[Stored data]
=====
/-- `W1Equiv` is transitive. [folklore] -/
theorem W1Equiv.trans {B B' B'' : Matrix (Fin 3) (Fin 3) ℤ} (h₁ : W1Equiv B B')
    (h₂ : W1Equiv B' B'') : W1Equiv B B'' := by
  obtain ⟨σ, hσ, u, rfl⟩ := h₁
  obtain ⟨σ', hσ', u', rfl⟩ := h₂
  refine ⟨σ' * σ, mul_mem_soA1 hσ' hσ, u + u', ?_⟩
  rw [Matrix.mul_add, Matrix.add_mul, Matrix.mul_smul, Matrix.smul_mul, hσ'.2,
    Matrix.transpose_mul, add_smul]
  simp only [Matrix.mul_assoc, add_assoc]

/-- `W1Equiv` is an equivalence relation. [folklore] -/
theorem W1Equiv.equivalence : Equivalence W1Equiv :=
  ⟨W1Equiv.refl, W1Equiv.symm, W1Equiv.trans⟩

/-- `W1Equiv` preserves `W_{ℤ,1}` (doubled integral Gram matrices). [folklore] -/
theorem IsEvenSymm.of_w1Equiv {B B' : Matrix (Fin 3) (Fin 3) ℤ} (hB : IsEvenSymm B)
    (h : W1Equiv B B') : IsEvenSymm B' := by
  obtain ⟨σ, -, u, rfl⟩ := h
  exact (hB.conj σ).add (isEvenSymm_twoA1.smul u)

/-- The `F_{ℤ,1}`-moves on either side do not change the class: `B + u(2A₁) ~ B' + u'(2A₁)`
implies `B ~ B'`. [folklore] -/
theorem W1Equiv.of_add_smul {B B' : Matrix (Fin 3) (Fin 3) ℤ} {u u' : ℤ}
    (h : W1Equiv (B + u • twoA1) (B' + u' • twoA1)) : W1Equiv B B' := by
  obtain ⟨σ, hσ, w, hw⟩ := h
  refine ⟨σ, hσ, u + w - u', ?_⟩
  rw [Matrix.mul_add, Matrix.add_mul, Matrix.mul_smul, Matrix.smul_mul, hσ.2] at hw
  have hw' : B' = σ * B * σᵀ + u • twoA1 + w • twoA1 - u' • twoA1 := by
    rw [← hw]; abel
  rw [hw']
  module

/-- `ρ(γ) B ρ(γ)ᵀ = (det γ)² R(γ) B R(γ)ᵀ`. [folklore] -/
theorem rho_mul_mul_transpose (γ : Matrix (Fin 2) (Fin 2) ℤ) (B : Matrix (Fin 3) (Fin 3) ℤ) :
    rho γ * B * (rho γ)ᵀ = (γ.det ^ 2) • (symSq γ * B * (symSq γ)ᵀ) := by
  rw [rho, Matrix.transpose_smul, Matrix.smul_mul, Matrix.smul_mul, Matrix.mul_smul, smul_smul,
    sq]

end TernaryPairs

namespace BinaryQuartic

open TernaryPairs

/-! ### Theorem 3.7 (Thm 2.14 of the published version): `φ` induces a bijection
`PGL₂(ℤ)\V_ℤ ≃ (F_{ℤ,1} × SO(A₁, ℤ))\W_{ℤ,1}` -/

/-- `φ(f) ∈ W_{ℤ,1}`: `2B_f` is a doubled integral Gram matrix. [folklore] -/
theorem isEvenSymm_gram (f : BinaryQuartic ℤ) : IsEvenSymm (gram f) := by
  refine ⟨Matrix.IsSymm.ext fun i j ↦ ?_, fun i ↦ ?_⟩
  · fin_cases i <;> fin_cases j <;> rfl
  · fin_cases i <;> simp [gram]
=====
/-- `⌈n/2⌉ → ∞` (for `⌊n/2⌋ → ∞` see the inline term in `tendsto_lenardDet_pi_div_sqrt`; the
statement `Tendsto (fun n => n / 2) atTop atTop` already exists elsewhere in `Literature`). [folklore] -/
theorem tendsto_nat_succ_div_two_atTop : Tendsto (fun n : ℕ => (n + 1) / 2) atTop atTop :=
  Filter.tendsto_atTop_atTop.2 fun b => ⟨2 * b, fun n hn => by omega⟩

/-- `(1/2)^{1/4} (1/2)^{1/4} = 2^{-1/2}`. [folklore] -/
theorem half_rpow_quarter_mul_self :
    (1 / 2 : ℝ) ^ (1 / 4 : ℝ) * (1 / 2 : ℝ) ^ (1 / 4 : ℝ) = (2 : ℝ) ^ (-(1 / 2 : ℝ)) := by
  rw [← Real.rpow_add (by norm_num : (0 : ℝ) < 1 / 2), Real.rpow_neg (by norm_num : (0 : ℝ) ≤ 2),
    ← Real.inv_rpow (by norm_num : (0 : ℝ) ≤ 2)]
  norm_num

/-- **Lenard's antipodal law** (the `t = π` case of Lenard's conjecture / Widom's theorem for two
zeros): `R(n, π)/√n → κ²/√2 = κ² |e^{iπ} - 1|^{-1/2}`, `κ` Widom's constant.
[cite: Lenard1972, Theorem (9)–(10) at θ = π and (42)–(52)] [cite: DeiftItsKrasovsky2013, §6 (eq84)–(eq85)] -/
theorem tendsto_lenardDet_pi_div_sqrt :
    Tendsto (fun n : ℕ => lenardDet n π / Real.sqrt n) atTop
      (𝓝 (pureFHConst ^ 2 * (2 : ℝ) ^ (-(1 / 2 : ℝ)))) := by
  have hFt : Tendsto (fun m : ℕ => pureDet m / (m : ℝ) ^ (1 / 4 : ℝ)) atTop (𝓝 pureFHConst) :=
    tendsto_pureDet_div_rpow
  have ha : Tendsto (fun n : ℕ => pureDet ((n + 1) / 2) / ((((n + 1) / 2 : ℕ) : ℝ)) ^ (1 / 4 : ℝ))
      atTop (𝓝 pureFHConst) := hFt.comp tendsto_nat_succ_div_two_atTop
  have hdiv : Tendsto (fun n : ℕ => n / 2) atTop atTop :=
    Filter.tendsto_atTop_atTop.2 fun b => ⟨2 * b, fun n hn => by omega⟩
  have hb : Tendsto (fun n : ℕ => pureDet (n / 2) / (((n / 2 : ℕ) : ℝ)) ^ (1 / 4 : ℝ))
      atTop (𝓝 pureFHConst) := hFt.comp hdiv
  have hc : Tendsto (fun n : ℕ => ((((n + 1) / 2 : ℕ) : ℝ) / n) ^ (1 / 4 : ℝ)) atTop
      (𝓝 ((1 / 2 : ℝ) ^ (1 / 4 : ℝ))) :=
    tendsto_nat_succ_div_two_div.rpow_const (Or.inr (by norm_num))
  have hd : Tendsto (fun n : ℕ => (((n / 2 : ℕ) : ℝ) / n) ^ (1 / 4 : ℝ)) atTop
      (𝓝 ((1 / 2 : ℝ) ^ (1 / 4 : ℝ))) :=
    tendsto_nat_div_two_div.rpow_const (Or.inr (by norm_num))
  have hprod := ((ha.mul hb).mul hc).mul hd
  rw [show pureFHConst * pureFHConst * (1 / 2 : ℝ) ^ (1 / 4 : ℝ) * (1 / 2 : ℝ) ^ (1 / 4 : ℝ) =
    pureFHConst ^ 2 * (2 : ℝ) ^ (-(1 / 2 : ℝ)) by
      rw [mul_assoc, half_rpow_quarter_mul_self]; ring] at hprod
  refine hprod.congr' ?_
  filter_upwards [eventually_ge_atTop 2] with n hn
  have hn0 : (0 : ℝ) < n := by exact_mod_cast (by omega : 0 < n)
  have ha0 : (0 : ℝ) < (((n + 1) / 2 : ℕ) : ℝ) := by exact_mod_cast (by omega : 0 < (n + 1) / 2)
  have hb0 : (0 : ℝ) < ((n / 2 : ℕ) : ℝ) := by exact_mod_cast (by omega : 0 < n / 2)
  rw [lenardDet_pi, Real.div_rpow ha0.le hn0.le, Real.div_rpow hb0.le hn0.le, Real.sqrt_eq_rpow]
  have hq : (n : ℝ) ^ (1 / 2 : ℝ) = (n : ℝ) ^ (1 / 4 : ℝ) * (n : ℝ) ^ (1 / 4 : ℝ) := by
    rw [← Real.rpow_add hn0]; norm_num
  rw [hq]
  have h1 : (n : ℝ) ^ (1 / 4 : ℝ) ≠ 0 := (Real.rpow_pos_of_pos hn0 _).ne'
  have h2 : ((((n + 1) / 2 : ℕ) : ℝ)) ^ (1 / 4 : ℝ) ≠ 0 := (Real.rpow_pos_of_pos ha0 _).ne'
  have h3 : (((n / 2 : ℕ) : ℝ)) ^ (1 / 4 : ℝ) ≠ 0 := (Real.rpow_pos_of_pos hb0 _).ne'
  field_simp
=====
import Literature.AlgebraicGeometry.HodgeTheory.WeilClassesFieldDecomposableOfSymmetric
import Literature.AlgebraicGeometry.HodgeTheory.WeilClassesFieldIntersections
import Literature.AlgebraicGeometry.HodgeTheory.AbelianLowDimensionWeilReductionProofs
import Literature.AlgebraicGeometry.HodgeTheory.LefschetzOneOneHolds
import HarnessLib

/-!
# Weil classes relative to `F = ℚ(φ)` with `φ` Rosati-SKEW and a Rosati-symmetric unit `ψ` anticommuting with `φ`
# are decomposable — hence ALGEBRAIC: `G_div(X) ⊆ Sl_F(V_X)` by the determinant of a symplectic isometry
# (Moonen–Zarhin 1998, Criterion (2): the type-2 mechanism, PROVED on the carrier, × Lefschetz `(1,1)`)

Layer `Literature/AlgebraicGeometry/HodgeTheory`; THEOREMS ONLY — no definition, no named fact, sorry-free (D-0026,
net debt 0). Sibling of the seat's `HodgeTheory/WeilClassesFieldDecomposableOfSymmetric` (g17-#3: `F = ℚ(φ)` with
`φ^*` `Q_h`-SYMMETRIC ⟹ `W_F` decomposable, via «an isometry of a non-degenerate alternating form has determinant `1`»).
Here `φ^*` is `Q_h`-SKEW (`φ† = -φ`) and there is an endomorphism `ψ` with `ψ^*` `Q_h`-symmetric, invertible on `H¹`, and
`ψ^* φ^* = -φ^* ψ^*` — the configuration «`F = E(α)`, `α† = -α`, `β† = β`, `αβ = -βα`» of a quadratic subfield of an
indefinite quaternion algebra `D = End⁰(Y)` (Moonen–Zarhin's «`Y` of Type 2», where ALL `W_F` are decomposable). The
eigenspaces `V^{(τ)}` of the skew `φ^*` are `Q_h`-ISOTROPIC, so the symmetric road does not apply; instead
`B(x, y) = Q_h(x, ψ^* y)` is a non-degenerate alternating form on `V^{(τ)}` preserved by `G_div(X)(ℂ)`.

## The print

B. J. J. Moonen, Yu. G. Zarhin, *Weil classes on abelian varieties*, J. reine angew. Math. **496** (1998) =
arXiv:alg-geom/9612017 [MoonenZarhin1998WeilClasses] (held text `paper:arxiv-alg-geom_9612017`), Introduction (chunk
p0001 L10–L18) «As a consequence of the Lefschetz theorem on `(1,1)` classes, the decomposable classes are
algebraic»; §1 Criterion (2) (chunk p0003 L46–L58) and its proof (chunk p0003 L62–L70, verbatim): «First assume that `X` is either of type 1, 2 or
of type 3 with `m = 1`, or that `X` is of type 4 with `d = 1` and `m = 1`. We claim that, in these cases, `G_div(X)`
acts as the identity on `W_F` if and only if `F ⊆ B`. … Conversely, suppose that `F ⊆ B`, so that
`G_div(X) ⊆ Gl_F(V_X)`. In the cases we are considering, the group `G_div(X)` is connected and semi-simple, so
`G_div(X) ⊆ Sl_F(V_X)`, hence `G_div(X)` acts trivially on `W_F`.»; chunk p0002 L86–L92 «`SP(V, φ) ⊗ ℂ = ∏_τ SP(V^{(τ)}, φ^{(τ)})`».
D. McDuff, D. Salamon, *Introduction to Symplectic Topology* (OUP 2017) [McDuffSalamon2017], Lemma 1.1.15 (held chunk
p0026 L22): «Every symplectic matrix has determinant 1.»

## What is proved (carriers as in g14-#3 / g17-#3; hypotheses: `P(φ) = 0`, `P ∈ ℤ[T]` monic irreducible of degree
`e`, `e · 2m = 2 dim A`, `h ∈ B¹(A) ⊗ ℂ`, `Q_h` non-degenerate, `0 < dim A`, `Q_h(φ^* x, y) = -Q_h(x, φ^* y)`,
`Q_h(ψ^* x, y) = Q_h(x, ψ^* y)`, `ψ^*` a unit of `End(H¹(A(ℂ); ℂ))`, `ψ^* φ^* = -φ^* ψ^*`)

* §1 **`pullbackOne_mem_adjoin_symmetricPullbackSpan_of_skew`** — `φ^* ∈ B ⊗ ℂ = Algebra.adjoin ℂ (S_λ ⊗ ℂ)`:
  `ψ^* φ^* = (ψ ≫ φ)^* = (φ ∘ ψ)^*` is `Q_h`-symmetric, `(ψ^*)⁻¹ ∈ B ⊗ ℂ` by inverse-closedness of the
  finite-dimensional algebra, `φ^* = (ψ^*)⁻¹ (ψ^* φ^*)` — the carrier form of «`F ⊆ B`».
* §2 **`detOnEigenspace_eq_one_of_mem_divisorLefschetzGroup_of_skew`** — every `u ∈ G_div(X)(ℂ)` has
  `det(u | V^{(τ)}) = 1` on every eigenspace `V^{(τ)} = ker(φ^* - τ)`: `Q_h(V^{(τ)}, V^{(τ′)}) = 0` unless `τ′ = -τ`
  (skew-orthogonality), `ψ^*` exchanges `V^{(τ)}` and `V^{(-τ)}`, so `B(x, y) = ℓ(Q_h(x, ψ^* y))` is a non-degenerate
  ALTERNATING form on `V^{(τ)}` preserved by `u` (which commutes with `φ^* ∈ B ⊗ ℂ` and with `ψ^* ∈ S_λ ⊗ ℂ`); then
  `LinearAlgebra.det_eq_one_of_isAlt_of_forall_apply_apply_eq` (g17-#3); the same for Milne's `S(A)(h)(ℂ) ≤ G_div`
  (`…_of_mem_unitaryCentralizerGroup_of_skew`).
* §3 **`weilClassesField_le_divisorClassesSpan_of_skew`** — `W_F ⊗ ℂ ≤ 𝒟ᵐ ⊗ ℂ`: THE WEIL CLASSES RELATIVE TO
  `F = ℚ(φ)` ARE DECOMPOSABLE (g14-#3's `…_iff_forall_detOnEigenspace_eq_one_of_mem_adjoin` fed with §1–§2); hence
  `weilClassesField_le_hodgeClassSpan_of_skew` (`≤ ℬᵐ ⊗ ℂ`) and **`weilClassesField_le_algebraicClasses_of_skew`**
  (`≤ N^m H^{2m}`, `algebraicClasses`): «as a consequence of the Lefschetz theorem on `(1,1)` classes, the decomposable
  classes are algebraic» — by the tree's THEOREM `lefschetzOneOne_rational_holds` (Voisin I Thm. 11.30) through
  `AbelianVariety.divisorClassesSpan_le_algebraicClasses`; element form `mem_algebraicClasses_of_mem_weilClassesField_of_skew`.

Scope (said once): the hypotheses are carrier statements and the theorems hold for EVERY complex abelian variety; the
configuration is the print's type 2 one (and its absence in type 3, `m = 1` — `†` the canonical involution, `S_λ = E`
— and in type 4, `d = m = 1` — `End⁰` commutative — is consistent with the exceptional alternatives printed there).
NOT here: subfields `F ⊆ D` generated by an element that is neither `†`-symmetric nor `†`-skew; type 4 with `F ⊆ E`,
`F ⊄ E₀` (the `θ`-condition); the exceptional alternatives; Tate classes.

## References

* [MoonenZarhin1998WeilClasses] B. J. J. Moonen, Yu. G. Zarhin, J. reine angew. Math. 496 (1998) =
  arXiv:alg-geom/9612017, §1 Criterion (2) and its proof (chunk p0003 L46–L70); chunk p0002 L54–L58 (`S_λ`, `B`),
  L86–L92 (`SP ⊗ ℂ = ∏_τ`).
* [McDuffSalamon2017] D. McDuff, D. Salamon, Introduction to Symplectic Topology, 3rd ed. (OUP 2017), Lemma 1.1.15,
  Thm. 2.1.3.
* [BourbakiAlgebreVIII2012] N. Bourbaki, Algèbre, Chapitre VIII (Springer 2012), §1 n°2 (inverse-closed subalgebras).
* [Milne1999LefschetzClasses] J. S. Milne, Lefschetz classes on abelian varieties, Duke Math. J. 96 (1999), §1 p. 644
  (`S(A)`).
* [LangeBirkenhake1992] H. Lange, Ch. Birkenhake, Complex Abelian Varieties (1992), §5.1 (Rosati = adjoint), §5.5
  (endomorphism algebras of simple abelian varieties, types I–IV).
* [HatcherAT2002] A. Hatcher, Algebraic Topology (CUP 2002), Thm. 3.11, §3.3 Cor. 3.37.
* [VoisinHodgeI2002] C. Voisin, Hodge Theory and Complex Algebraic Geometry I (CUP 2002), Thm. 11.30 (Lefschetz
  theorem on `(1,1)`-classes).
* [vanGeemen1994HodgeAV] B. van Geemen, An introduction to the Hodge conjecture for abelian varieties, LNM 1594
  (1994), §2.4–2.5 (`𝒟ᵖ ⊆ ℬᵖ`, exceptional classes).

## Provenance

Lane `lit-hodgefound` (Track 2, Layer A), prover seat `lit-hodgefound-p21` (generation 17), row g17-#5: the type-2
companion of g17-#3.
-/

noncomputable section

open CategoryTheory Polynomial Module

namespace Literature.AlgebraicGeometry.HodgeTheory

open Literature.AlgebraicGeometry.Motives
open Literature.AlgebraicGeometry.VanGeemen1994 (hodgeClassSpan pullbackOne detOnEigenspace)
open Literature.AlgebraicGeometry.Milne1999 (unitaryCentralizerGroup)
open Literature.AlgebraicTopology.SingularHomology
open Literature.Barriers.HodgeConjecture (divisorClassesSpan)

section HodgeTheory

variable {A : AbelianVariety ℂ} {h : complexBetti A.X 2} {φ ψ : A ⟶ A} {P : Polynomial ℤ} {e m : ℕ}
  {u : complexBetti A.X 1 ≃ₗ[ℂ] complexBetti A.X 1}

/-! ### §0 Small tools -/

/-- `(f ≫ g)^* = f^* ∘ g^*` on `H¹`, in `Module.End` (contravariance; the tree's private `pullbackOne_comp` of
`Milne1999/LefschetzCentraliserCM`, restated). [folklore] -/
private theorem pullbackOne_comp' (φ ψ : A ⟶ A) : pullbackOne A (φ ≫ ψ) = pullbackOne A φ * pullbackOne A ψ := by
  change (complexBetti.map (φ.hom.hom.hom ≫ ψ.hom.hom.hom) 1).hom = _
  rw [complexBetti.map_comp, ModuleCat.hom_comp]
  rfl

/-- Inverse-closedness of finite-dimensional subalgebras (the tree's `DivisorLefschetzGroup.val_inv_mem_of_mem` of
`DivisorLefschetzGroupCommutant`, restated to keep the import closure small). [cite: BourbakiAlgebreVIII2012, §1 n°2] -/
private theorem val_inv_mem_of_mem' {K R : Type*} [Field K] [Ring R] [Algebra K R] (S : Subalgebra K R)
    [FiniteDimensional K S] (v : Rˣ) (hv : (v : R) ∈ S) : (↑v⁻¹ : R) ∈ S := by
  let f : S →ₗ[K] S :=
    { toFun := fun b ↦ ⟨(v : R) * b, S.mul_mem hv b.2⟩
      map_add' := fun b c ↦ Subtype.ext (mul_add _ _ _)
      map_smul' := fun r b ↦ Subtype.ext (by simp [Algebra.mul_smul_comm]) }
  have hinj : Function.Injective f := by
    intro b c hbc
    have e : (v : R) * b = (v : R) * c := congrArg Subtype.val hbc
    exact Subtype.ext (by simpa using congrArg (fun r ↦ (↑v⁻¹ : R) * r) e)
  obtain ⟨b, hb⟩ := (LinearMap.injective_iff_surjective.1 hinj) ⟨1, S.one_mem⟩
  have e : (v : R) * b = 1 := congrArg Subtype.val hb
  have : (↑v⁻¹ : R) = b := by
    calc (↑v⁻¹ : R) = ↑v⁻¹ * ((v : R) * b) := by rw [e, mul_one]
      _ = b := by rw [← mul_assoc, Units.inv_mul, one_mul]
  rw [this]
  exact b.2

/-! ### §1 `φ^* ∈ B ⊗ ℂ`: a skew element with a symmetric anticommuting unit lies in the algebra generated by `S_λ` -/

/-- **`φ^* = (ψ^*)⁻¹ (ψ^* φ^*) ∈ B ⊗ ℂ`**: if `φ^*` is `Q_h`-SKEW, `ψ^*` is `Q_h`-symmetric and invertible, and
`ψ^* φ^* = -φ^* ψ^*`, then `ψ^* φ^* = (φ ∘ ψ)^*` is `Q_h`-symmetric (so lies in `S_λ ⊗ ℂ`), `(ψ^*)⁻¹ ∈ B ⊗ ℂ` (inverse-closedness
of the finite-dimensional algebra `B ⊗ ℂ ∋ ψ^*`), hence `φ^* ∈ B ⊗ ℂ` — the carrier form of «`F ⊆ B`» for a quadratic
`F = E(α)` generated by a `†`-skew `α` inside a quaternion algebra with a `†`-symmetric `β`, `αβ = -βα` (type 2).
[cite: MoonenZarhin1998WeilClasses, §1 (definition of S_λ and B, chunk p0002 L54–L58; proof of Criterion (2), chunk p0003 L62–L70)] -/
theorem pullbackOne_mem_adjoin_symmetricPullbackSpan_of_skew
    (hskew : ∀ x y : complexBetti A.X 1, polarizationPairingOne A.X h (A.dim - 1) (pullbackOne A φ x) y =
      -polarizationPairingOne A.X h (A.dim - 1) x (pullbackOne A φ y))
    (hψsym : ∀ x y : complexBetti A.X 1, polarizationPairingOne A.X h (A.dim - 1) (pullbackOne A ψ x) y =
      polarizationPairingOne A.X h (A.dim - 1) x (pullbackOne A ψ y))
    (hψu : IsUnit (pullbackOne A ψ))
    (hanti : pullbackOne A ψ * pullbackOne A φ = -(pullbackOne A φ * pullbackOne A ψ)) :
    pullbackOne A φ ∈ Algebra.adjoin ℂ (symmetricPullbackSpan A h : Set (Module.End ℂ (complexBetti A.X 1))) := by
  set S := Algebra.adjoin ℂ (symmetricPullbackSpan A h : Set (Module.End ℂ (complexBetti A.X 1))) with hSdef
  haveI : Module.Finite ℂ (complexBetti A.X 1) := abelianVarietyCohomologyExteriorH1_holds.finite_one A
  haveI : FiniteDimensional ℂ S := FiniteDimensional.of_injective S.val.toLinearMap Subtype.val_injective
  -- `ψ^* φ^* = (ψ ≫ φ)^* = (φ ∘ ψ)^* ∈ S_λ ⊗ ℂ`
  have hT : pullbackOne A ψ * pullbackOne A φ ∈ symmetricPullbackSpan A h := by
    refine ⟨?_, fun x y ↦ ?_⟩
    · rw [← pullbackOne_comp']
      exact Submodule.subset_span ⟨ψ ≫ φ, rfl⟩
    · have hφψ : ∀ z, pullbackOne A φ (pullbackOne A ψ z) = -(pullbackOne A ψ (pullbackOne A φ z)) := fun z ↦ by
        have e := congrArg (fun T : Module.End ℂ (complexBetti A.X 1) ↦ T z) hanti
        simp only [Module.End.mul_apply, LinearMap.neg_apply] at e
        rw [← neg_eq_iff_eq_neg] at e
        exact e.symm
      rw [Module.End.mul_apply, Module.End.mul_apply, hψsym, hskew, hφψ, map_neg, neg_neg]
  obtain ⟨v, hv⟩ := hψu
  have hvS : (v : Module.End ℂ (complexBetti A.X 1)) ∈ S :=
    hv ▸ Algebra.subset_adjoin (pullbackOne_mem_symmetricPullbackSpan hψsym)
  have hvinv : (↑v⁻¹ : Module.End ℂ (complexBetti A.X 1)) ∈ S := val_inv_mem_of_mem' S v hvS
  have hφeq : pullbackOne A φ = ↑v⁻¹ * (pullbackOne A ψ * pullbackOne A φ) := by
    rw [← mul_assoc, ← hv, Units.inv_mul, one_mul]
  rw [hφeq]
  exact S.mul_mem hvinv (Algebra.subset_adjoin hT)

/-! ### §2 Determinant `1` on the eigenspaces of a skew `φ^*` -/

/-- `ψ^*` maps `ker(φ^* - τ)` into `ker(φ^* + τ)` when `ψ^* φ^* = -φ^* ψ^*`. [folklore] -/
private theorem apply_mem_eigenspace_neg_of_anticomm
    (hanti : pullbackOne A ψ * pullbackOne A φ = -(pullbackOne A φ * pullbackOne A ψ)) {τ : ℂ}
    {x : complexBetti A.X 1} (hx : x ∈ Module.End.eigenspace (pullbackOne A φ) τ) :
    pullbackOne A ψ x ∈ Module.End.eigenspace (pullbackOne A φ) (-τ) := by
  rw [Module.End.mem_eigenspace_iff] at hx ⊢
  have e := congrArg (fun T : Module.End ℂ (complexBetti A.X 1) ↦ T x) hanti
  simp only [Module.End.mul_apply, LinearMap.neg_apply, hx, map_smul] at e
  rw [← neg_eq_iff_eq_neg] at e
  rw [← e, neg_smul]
=====
Copy range, inclusive: the line holding "induces a bijection" to the line holding "<;> simp [gram]". Reproduce exactly those lines of the records above and no others.

▶ _Response below_:
/-! ### Theorem 3.7 (Thm 2.14 of the published version): `φ` induces a bijection
`PGL₂(ℤ)\V_ℤ ≃ (F_{ℤ,1} × SO(A₁, ℤ))\W_{ℤ,1}` -/

/-- `φ(f) ∈ W_{ℤ,1}`: `2B_f` is a doubled integral Gram matrix. [folklore] -/
theorem isEvenSymm_gram (f : BinaryQuartic ℤ) : IsEvenSymm (gram f) := by
  refine ⟨Matrix.IsSymm.ext fun i j ↦ ?_, fun i ↦ ?_⟩
  · fin_cases i <;> fin_cases j <;> rfl
  · fin_cases i <;> simp [gram]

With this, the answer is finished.